Investors should keep in mind that Exxon Mobil is still a dominant player even among the big oil companies. It has nearly three times the market cap of even the other oil giants, but it is hardly a lumbering, stumbling giant. The company is still in the mix of all phases of upstream and downstream operations, and its portfolio of exploration and production projects should make it able to continue to weather these lean times.
It is hard not to value a company like Schlumberger (SLB), the world's largest oilfield-services provider. The company recently released its fourth quarter earnings results and profit rose 36 percent as higher crude prices pushed oil companies to boost exploration and production spending around the world. Net income rose to $1.41 billion, or $1.05 a share, from $1.04 billion, or 76 cents, a year earlier, Houston- and Paris- based Schlumberger said Saturday in a statement. Excluding charges related to a write-off of Libya assets, the company earned $1.11 a share, beating by 2 cents the average of 32 analyst estimates compiled by Bloomberg. Sales climbed 21 percent to $11 billion.
The company ranks either number one or number two in terms of market share in an assortment of oil service sub segments. These range from services needed during exploration to those critical for drilling and completion. The company is committed to this market dominance and has made several acquisitions when needed to keep pace in oil services. The company also laid out a multi-step execution plan over the next five years.
These steps include growing market share in various oil service lines, growing earnings per share faster than revenue, establishing the highest margins in the business in North America and continuing its strong share buyback and dividend policy. Schlumberger is optimistic about the future growth in oil and gas spending and seeing as oil and gas are set to rise this year, it is well positioned to capitalize early on its plans. For this reason, it should not be overlooked. The company has beaten Wall Street expectations over the last several quarters, and can be another great play on future demand for oil and gas in 2012.
Any time discretionary spending becomes a concern, it often bodes well for retailers that focus on consumer staples such as Wal-Mart (WMT). The company stands to benefit even more so by being a one-stop-shop of sorts for consumers who want to shop for groceries, get their car serviced and possibly buy some well needed hardware or home furnishings. With any potential increase in gas prices, consumers will want to limit their driving and visit Wal-Mart for all of the services it is able to provide in one visit.
Remarkably, the company continues to get overlooked when some of the best companies on the market are mentioned. It has that same Microsoft (MSFT) syndrome of being slow moving and slow growing over the past 10 years. Outside of a few excursions, the stock has stayed relatively steady between $45 and $55 for most of the past decade. During that same period, though, the shares have returned nearly $7 in dividends, so long-term investors are not exactly empty-handed.

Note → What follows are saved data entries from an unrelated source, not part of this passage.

/-! ### The multiplier classes -/

/-- **Stub `stub_dlogDiffFlankA` (sector A flank, part A).** Under the crux's window and
primitivity hypotheses and `4 ≤ n`, the XOR-differential count satisfies
`D(a,a') ≤ 2^{m(a)+m(a')+3} + #{x : g^A = (g^{W x})² ∨ g^A = −(g^{W x})²}`
(`W x = ofBits (x ∧ a)`, `A = ofBits a`, `m(·) = min(|·|, n − |·|)`): classes of `x` by `x ∧ a`
have multiplier `h = g^A/(g^W)²` with `f(x⊕a) ≡ h·f(x)`; for `h ∉ {±1}` the ratio form and the
linear congruence count give `2^{|a|+m(a')+2}` (only used when `|a| ≤ n/2`), the product form
`f(x⊕a)·f(x) ≡ g^{A+2V}` with the quadratic count gives `2^{n−|a|+m(a')+3}` for everything. -/
theorem stub_dlogDiffFlankA : ∀ (n p g : ℕ), p.Prime → p < 2 ^ n → 2 ^ n ≤ p + 2 ^ (53 * n / 100) →
    orderOf (g : ZMod p) = p - 1 → 4 ≤ n → ∀ a a' : QReg n,
    (Finset.univ.filter fun x : QReg n =>
        (fun i : Fin n => Bool.xor ((g ^ Nat.ofBits (fun j => Bool.xor (x j) (a j)) % p).testBit (i : ℕ))
          ((g ^ Nat.ofBits x % p).testBit (i : ℕ))) = a').card
      ≤ 2 ^ (min (Finset.univ.filter fun i => a i = true).card
              (n - (Finset.univ.filter fun i => a i = true).card) +
            min (Finset.univ.filter fun j => a' j = true).card
              (n - (Finset.univ.filter fun j => a' j = true).card) + 3) +
        (Finset.univ.filter fun x : QReg n =>
          (g : ZMod p) ^ Nat.ofBits a = ((g : ZMod p) ^ Nat.ofBits (fun j => x j && a j)) ^ 2 ∨
          (g : ZMod p) ^ Nat.ofBits a = -((g : ZMod p) ^ Nat.ofBits (fun j => x j && a j)) ^ 2).card := by
  intro n p g hp hpn hwin hg hn a a'
  classical
  haveI := Fact.mk hp
  -- numerics of the window
  have h53 : 53 * n / 100 ≤ n - 2 := by omega
  have hq : 2 ^ (53 * n / 100) ≤ 2 ^ (n - 2) := Nat.pow_le_pow_right (by norm_num) h53
  have h2n : 2 ^ n = 4 * 2 ^ (n - 2) := by
    conv_lhs => rw [show n = (n - 2) + 2 from by omega, Nat.pow_add]
    ring
  have hq4 : 4 ≤ 2 ^ (n - 2) := by
    calc 4 = 2 ^ 2 := by norm_num
      _ ≤ 2 ^ (n - 2) := Nat.pow_le_pow_right (by norm_num) (by omega)
  have hp3 : 3 * 2 ^ (n - 2) ≤ p := by omega
  have h2p : 2 ^ n ≤ 2 * p := by omega
  have h2p1 : 2 ^ n ≤ 2 * (p - 1) := by omega
  -- notation
  set wa : ℕ := (Finset.univ.filter fun i => a i = true).card with hwa
  set wa' : ℕ := (Finset.univ.filter fun j => a' j = true).card with hwa'
  set G : ZMod p := (g : ZMod p) with hG
  set A : ℕ := Nat.ofBits a with hA
  set f : QReg n → QReg n := fun x j => (g ^ Nat.ofBits x % p).testBit (j : ℕ) with hf
  have hf' : ∀ x j, f x j = (g ^ Nat.ofBits x % p).testBit (j : ℕ) := fun x j => rfl
  have hG0 : G ≠ 0 := by
    intro h0
    rw [h0, orderOf_eq_zero_iff'.mpr] at hg
    · have := hp.two_le; omega
    · intro m hm h1
      rw [zero_pow (Nat.pos_iff_ne_zero.mp hm)] at h1
      exact zero_ne_one h1
  -- the exceptional predicate
  set P : QReg n → Prop := fun x =>
      G ^ A = (G ^ Nat.ofBits (fun j => x j && a j)) ^ 2 ∨
        G ^ A = -(G ^ Nat.ofBits (fun j => x j && a j)) ^ 2 with hP
  -- the differential set; membership rewritten through `f`
  set S := (Finset.univ.filter fun x : QReg n =>
        (fun i : Fin n => Bool.xor ((g ^ Nat.ofBits (fun j => Bool.xor (x j) (a j)) % p).testBit (i : ℕ))
          ((g ^ Nat.ofBits x % p).testBit (i : ℕ))) = a') with hS
  have hSmem : ∀ x ∈ S,
      f (fun j => Bool.xor (x j) (a j)) = fun j => Bool.xor (f x j) (a' j) := by
    intro x hx
    rw [hS, Finset.mem_filter] at hx
    funext i
    have := congrFun hx.2 i
    simp only [hf']
    rw [← this]
    cases (g ^ Nat.ofBits (fun j => (x j).xor (a j)) % p).testBit i <;>
      cases (g ^ Nat.ofBits x % p).testBit i <;> rfl
  -- the two algebraic forms, valid on `S`
  have hratio : ∀ x ∈ S,
      (Nat.ofBits (fun j => Bool.xor (f x j) (a' j)) : ZMod p) *
          (G ^ Nat.ofBits (fun j => x j && a j)) ^ 2 = G ^ A * (Nat.ofBits (f x) : ZMod p) := by
    intro x hx
    rw [← hSmem x hx, cast_ofBits_sbox hf' hp hpn, cast_ofBits_sbox hf' hp hpn, ← hG, ← pow_mul,
      ← pow_add, ← pow_add]
    congr 1
    have e1 := ofBits_flip_add x a
    have e2 := ofBits_split x a
    rw [← hA] at e1
    omega
  have hprod : ∀ x ∈ S,
      (Nat.ofBits (f x) : ZMod p) * (Nat.ofBits (fun j => Bool.xor (f x j) (a' j)) : ZMod p) =
        G ^ (A + 2 * Nat.ofBits (fun j => x j && !a j)) := by
    intro x hx
    rw [← hSmem x hx, cast_ofBits_sbox hf' hp hpn, cast_ofBits_sbox hf' hp hpn, ← hG, ← pow_add]
    congr 1
    have e1 := ofBits_flip_add x a
    have e2 := ofBits_split x a
    rw [← hA] at e1
    omega
  -- generic / exceptional split
  have hsplit : S.card ≤ (S.filter fun x => ¬ P x).card + (Finset.univ.filter fun x => P x).card := by
    have h1 := Finset.card_filter_add_card_filter_not (s := S) P
    have hle : (S.filter P).card ≤ (Finset.univ.filter fun x => P x).card :=
      Finset.card_le_card (Finset.filter_subset_filter _ (Finset.subset_univ _))
    omega
  -- congruence counts for `a'`
  obtain ⟨hlin, hquad⟩ := stub_dlogCongCount n p hp h2p a'
  -- (R) ratio form on the generic classes
  have hR : (S.filter fun x => ¬ P x).card ≤ 2 ^ (min wa' (n - wa') + 2) * 2 ^ wa := by
    refine le_trans (Finset.card_le_mul_card_image_of_maps_to (f := fun x => fun j => x j && a j)
      (t := Finset.univ.image fun x : QReg n => fun j => x j && a j)
      (fun x _ => Finset.mem_image.mpr ⟨x, Finset.mem_univ _, rfl⟩) _ ?_)
      (Nat.mul_le_mul_left _ (card_image_bits_in_le a))
    intro w _
    set u : ZMod p := (G ^ Nat.ofBits w) ^ 2 with hu
    have hu0 : u ≠ 0 := pow_ne_zero _ (pow_ne_zero _ hG0)
    set h : ZMod p := G ^ A / u with hh
    set L := (Finset.univ.filter fun y : QReg n =>
        h * (Nat.ofBits y : ZMod p) = (Nat.ofBits (fun j => Bool.xor (y j) (a' j)) : ZMod p)) with hL
    by_cases hgen : (G ^ A = u ∨ G ^ A = -u)
    · -- the class of `w` is exceptional: the generic fibre over `w` is empty
      have : ((S.filter fun x => ¬ P x).filter fun x => (fun j => x j && a j) = w) = ∅ := by
        refine Finset.filter_eq_empty_iff.mpr fun x hx hxw => ?_
        rw [Finset.mem_filter] at hx
        apply hx.2
        show G ^ A = (G ^ Nat.ofBits (fun j => x j && a j)) ^ 2 ∨
          G ^ A = -(G ^ Nat.ofBits (fun j => x j && a j)) ^ 2
        rw [hxw]
        exact hgen
      rw [this, Finset.card_empty]
      exact Nat.zero_le _
    · push Not at hgen
      have hh1 : h ≠ 1 := fun h1 => hgen.1 ((div_eq_one_iff_eq hu0).mp h1)
      have hh2 : h ≠ -1 := fun h1 => hgen.2 (by rw [(div_eq_iff hu0).mp h1]; ring)
      have hLcard := hlin h hh1 hh2
      calc ((S.filter fun x => ¬ P x).filter fun x => (fun j => x j && a j) = w).card
          ≤ (Finset.univ.filter fun x : QReg n => f x ∈ L).card := by
            refine Finset.card_le_card fun x hx => ?_
            rw [Finset.mem_filter] at hx
            obtain ⟨hx, hxw⟩ := hx
            rw [Finset.mem_filter] at hx
            rw [Finset.mem_filter, hL, Finset.mem_filter]
            refine ⟨Finset.mem_univ _, Finset.mem_univ _, ?_⟩
            have e := hratio x hx.1
            rw [hxw] at e
            rw [hh, div_mul_eq_mul_div, div_eq_iff hu0, hu]
            exact e.symm
        _ ≤ 2 * L.card := card_filter_sbox_mem_le hf' hp hpn hg h2p1 L
        _ ≤ 2 * 2 ^ (min wa' (n - wa') + 1) := Nat.mul_le_mul_left 2 hLcard
        _ = 2 ^ (min wa' (n - wa') + 2) := by ring
  -- (P) product form on everything
  have hPr : S.card ≤ 2 ^ (min wa' (n - wa') + 3) * 2 ^ (n - wa) := by
    refine le_trans (Finset.card_le_mul_card_image_of_maps_to (f := fun x => fun j => x j && !a j)
      (t := Finset.univ.image fun x : QReg n => fun j => x j && !a j)
      (fun x _ => Finset.mem_image.mpr ⟨x, Finset.mem_univ _, rfl⟩) _ ?_)
      (Nat.mul_le_mul_left _ (card_image_bits_out_le a))
    intro v _
    set K : ZMod p := G ^ (A + 2 * Nat.ofBits v) with hK
    set Q := (Finset.univ.filter fun y : QReg n =>
        (Nat.ofBits y : ZMod p) * (Nat.ofBits (fun j => Bool.xor (y j) (a' j)) : ZMod p) = K) with hQ
    have hQcard := hquad K
    calc (S.filter fun x => (fun j => x j && !a j) = v).card
        ≤ (Finset.univ.filter fun x : QReg n => f x ∈ Q).card := by
          refine Finset.card_le_card fun x hx => ?_
          rw [Finset.mem_filter] at hx
          obtain ⟨hx, hxv⟩ := hx
          rw [Finset.mem_filter, hQ, Finset.mem_filter]
          refine ⟨Finset.mem_univ _, Finset.mem_univ _, ?_⟩
          have e := hprod x hx
          rw [hxv] at e
          rw [e]
      _ ≤ 2 * Q.card := card_filter_sbox_mem_le hf' hp hpn hg h2p1 Q
      _ ≤ 2 * 2 ^ (min wa' (n - wa') + 2) := Nat.mul_le_mul_left 2 hQcard
      _ = 2 ^ (min wa' (n - wa') + 3) := by ring
  -- assemble
  by_cases hT : wa ≤ n - wa
  · rw [min_eq_left hT]
    calc S.card ≤ (S.filter fun x => ¬ P x).card + (Finset.univ.filter fun x => P x).card := hsplit
      _ ≤ 2 ^ (min wa' (n - wa') + 2) * 2 ^ wa + (Finset.univ.filter fun x => P x).card :=
          Nat.add_le_add_right hR _
      _ ≤ 2 ^ (wa + min wa' (n - wa') + 3) + (Finset.univ.filter fun x => P x).card := by
          refine Nat.add_le_add_right ?_ _
          rw [← Nat.pow_add]
          exact Nat.pow_le_pow_right (by norm_num) (by omega)
  · push Not at hT
    rw [min_eq_right hT.le]
    calc S.card ≤ 2 ^ (min wa' (n - wa') + 3) * 2 ^ (n - wa) := hPr
      _ = 2 ^ (n - wa + min wa' (n - wa') + 3) := by rw [← Nat.pow_add]; ring_nf
      _ ≤ _ := Nat.le_add_right _ _
import Mathlib.Analysis.SpecialFunctions.Pow.Real
import Mathlib.Algebra.Order.BigOperators.Group.Finset
import HarnessLib

/-!
# S2β · pairing lane ((ST) ⟸ the relative two-profile sup recursion) — (W2) THE WEIGHTED TWO-PROFILE TOWER SUM: an UPWARD recursion
# `m_{t+1} ≤ T₁₁m_t + T₁₂v_t + a_{t+1}`, `v_{t+1} ≤ T₂₁m_t + T₂₂v_t + b_{t+1}` with `L·ρ_λ(T)² < 1` gives `Σ_{t<k} L^t·m_t² ≤ C·Σ_{t<k} L^t·(a_t² + λ²b_t²)`, `C` K-FREE

Cell `ym3-torus` (rung R3 = continuum `SU(2)` Yang–Mills on the three-torus — NOT d = 4, NOT infinite volume, NOT a mass gap, NOT Clay).
Width seat «width 21» `ym3-torus-px21` (gen 24); `--kind proof --supports stmt-QuantumFields-20520 --as helper`, count-neutral, DEFINITION-FREE
(0 `def`, 0 `instance`, 0 `notation`, 0 `sorry`, default heartbeats).  Mathlib-only real-sequence algebra; the (ST)-currency twin of px21 g23's
✓`…ContractingSupVarStart.sup_bootstrap_two_profile` (which is DOWNWARD, linear, with a start) and of px16 g20's ✓`…ContractingSupRecursion.sum_le_of_contract`
(downward, linear, `s m = 0`): here the recursion runs UPWARD (coarse → fine, `t = 0 ↔` level `J+1`, chord `0` below it on the fibre), the budget is QUADRATIC and
carries (ST)'s weights `L^t`.

WHY (px16 g22 17:10:38Z «DECISIVE NUMBER: `L·ρ(T)² < 1` for the 2×2 linear recursion matrix `T`»; px17 g22 UV3-NODE §94.4–94.5; px21 g24 17:12:51Z `ρ(T) ≈ 0.37`).
The sup-tower letter (ST) (px17 g22 ⧗`…LocalOfSupTower`'s `hSTL`) bounds `Σ_{t<k} L^t·Σ_B max_{READ_t(B)} ‖η⁽ᴶ⁺ᵗ⁺¹⁾‖²` by the pair's purse.  Its discharger is a recursion
from level `J` (fibre: chord `0`) upward: per level the (aggregated) relative sup chord `m_t` and adjacent-transverse-difference profile `v_t` obey a linear 2×2 step with
matrix `T` (comb rows: ✓p829341∕✓p829498 `c_lift·L⁻¹`, `L⁻²`; rung rows: Q11a∕Q11a′ + the translate-ladder closure) plus sources (relative plaquettes, priced by the purse).
THIS FILE is the algebra that turns «`L·q² < 1`» into the K-uniform weighted budget, with every constant explicit:
* §1 ★ `sq_le_of_le_mul_add` (Young): `0 ≤ u ≤ q·u′ + s`, `q, u′ ≥ 0`, `ε > 0` ⟹ `u² ≤ (1+ε)·q²·u′² + (1+ε⁻¹)·s²`.
* §2 ★★ `weighted_tower_sum_le_of_start` — ONE profile, squared currency: `X (t+1) ≤ α·X t + C (t+1)`, `X 0 ≤ C 0`, `X ≥ 0`, `L·α ≤ r < 1` ⟹
  `Σ_{t<k} L^t·X t ≤ (Σ_{t<k} L^t·C t)∕(1 − r)` for EVERY `k` (the constant does not see `k`).
  ★★ `weighted_tower_sum_le` — the LANE EDITION (px16 g22 shape (i)): no start hypothesis, `Σ_{t<k} L^t·x t ≤ (x 0 + Σ_{t<k} L^t·s t)∕(1 − L·q)` under `L·q < 1`;
  ★★ `weighted_tower_sum_le_of_combined` — shape (ii): from ONE line `m(t+1) + λv(t+1) ≤ q·(m t + λv t) + σ(t+1)` the budget for `m` alone.
* §3 ★★ `max_profile_step` — TWO profiles to one: with `λ > 0` and `q := max (T₁₁ + T₁₂∕λ) (λ·T₂₁ + T₂₂)` (`T ≥ 0`), `u t := max (m t) (λ·v t)` obeys
  `u (t+1) ≤ q·u t + max (a (t+1)) (λ·b (t+1))`.
* §4 ★★★ `weighted_two_profile_sum_le` — THE BUDGET: nonneg `m, a`, the 2×2 step for all `t`, `m 0 ≤ a 0`, `v 0 ≤ b 0`, `λ > 0`, `ε > 0`,
  `L·(1+ε)·q² ≤ r < 1` ⟹ **`Σ_{t<k} L^t·(m t)² ≤ ((1+ε⁻¹)∕(1−r))·Σ_{t<k} L^t·((a t)² + λ²·(b t)²)`** for every `k` (and the same for `λ²·(v t)²`).
READING (numbers of record, `L = 5`, `d = 3`; px21 g24 17:12:51Z, px16 g22 17:16:58Z): `T ≈ [[c_lift∕L, ℓ_lad∕L²], [2c_lift·s∕L², (1+2ℓ″)∕L²]] ≈ [[0.2–0.32, 0.16], [≤ 0.03, 0.36]]`;
`λ = 1` gives `q = max(0.36–0.48, 0.39)`, i.e. `q ≈ 0.39` (log∕log `c_lift = 1`) ∕ `0.48` (chord, `π∕2`): `L·q² ≈ 0.76` ✓ ∕ `1.15` ✗ — so the discharger wants the
log∕log-difference currency for the comb row (✓p829341 `dist1_lift_rel_le_of_logVec_sub`, `c_lift = 1`) AND `T₂₂ < L^{−1∕2} ≈ 0.447`: the crude translate-ladder count
`(1 + 2ℓ″)∕25` passes for `ℓ″ ≤ 4` (`0.36`), is borderline at `ℓ″ = 5` (`0.44`) and fails at `ℓ″ ≥ 6` — THE EXACT SECOND-DIFFERENCE COUNT `ℓ″` OF THE WORST PAIR CLASS IS
LOAD-BEARING (a third profile of second transverse differences would give `(1+ℓ″)∕L²` instead; the two-level-block step `L² = 25` is the other cure).  With `q = 0.39`, `ε = 0.15`:
`r = 0.874`, constant `(1+ε⁻¹)∕(1−r) ≈ 61`, K-free.

HONEST SCOPE.  Elementary inequalities; the matrix `T`, its entries and the count `ℓ″` are NOT established here (kinematics of the (SCT)→(ST) file); nothing of Bałaban's
analysis is asserted ([Balaban1985Averaging] Prop. 4 (134)–(135) p.38 with (128)–(133) pp.37–38: the printed k-uniform SUP recursion this budget transcribes); (ST), LOC, AVG₂♭-ax_q,
D-GUARD, GAP♯∘ (`stub_uniformFibreGapOrbit`, registry untouched, 0∕5), S2β, crux 20520 and `YM3TorusSU2` are NOT proved; no registered stub is closed; rung R3 = SU(2) YM₃ on
T³ — NOT d = 4, NOT infinite volume, NOT a mass gap, NOT Clay; the Yang–Mills mass gap is NOT proved.
References: T. Bałaban, CMP **98** (1985) 17–51 [Balaban1985Averaging]; CMP **109** (1987) 249–301 [Balaban1987RG1].
-/

set_option autoImplicit false

namespace Summit.QuantumFields.YangMills.Theorems.FluctuationComparisonRegPrIntLS2BetaWeightedTwoProfileTowerSum

open Finset

/-! ## §1 Young squaring of a linear step -/

/-- ★ **YOUNG SQUARING**: `0 ≤ u ≤ q·u′ + s` with `q, u′ ≥ 0` and `ε > 0` ⟹ `u² ≤ (1+ε)·q²·u′² + (1+ε⁻¹)·s²`
(`2xy ≤ ε x² + ε⁻¹ y²`). [folklore] -/
theorem sq_le_of_le_mul_add {u u' q s ε : ℝ} (hu : 0 ≤ u) (hq : 0 ≤ q) (hu' : 0 ≤ u') (hε : 0 < ε)
    (h : u ≤ q * u' + s) : u ^ 2 ≤ (1 + ε) * q ^ 2 * u' ^ 2 + (1 + ε⁻¹) * s ^ 2 := by
  have hx : 0 ≤ q * u' := mul_nonneg hq hu'
  have h1 : u ^ 2 ≤ (q * u' + s) ^ 2 := pow_le_pow_left₀ hu h 2
  -- `2·(q u′)·s ≤ ε (q u′)² + ε⁻¹ s²`
  have hy : 2 * (q * u') * s ≤ ε * (q * u') ^ 2 + ε⁻¹ * s ^ 2 := by
    have hε' : 0 < ε⁻¹ := inv_pos.mpr hε
    have key : 0 ≤ (Real.sqrt ε * (q * u') - Real.sqrt ε⁻¹ * s) ^ 2 := sq_nonneg _
    have e1 : Real.sqrt ε ^ 2 = ε := Real.sq_sqrt hε.le
    have e2 : Real.sqrt ε⁻¹ ^ 2 = ε⁻¹ := Real.sq_sqrt hε'.le
    have e3 : Real.sqrt ε * Real.sqrt ε⁻¹ = 1 := by
      rw [← Real.sqrt_mul hε.le, mul_inv_cancel₀ hε.ne', Real.sqrt_one]
    nlinarith [key, e1, e2, e3]
  nlinarith [h1, hy]

/-! ## §2 One profile, squared currency: the weighted upward budget -/

/-- ★★ **THE WEIGHTED UPWARD BUDGET, ONE PROFILE**: `X (t+1) ≤ α·X t + C (t+1)` for all `t`, `X 0 ≤ C 0`, `X ≥ 0`, `0 ≤ α`, `L ≥ 0`, `L·α ≤ r < 1` ⟹ for every `k`
    `Σ_{t<k} L^t·X t ≤ (Σ_{t<k} L^t·C t)∕(1 − r)`
— the constant does not see `k` (K-uniformity).  Proof: `L^{t+1}X_{t+1} ≤ r·L^tX_t + L^{t+1}C_{t+1}`, summed. [cite: Balaban1985Averaging, Prop. 4 (134)-(135) p.38] -/
theorem weighted_tower_sum_le_of_start (X C : ℕ → ℝ) {α L r : ℝ} (hX0 : ∀ t, 0 ≤ X t) (hα : 0 ≤ α) (hL : 0 ≤ L)
    (hr : L * α ≤ r) (hr1 : r < 1) (hstart : X 0 ≤ C 0) (hstep : ∀ t, X (t + 1) ≤ α * X t + C (t + 1)) (k : ℕ) :
    ∑ t ∈ range k, L ^ t * X t ≤ (∑ t ∈ range k, L ^ t * C t) / (1 - r) := by
  have hr0 : 0 ≤ r := (mul_nonneg hL hα).trans hr
  rw [le_div_iff₀ (by linarith), mul_sub, mul_one]
  -- claim by induction on k: S_k - r S_k ≤ Σ L^t C_t, in the stronger form S_k ≤ r·(S_k − L^{k−1}X_{k−1}) + ΣC … ; do it directly:
  suffices h : ∀ k, ∑ t ∈ range k, L ^ t * X t ≤ r * ∑ t ∈ range k, L ^ t * X t + ∑ t ∈ range k, L ^ t * C t -
      (if k = 0 then 0 else r * (L ^ (k - 1) * X (k - 1))) by
    have hk := h k
    have hnn : 0 ≤ (if k = 0 then 0 else r * (L ^ (k - 1) * X (k - 1))) := by
      split_ifs
      · exact le_rfl
      · exact mul_nonneg hr0 (mul_nonneg (pow_nonneg hL _) (hX0 _))
    linarith
  intro k
  induction k with
  | zero => simp
  | succ k ih =>
    rw [sum_range_succ, sum_range_succ]
    simp only [Nat.succ_ne_zero, if_false, Nat.add_sub_cancel]
    rcases Nat.eq_zero_or_pos k with hk | hk
    · subst hk
      simp only [range_zero, sum_empty, pow_zero, one_mul, zero_add, if_true] at ih ⊢
      nlinarith [hstart, hX0 0, hr0]
    · have hk' : k ≠ 0 := by omega
      rw [if_neg hk'] at ih
      obtain ⟨j, rfl⟩ : ∃ j, k = j + 1 := ⟨k - 1, by omega⟩
      simp only [Nat.add_sub_cancel] at ih
      -- the new term: L^{j+1} X_{j+1} ≤ r·L^j X_j + L^{j+1} C_{j+1}
      have hnew : L ^ (j + 1) * X (j + 1) ≤ r * (L ^ j * X j) + L ^ (j + 1) * C (j + 1) := by
        have h1 := mul_le_mul_of_nonneg_left (hstep j) (pow_nonneg hL (j + 1))
        have h2 : L ^ (j + 1) * (α * X j) = (L * α) * (L ^ j * X j) := by ring
        have h3 : (L * α) * (L ^ j * X j) ≤ r * (L ^ j * X j) :=
          mul_le_mul_of_nonneg_right hr (mul_nonneg (pow_nonneg hL _) (hX0 _))
        nlinarith [h1, h2, h3]
      have hXj : 0 ≤ L ^ (j + 1) * X (j + 1) := mul_nonneg (pow_nonneg hL _) (hX0 _)
      nlinarith [ih, hnew, hXj, hr0]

Wal-Mart is not likely to ever excite anyone with its growth again, but it continues to be a very reliable stock in any type of market. The company is working to repair relationships with suppliers and pay a bit more attention to what customers would like to see in the stores. At the same time, it is expanding relatively aggressively overseas. With a shockingly consistent record of mid-teen returns on total capital, a large foreign opportunity and a nearly 3 percent yield, Wal-Mart can be a core holding in conservative portfolios.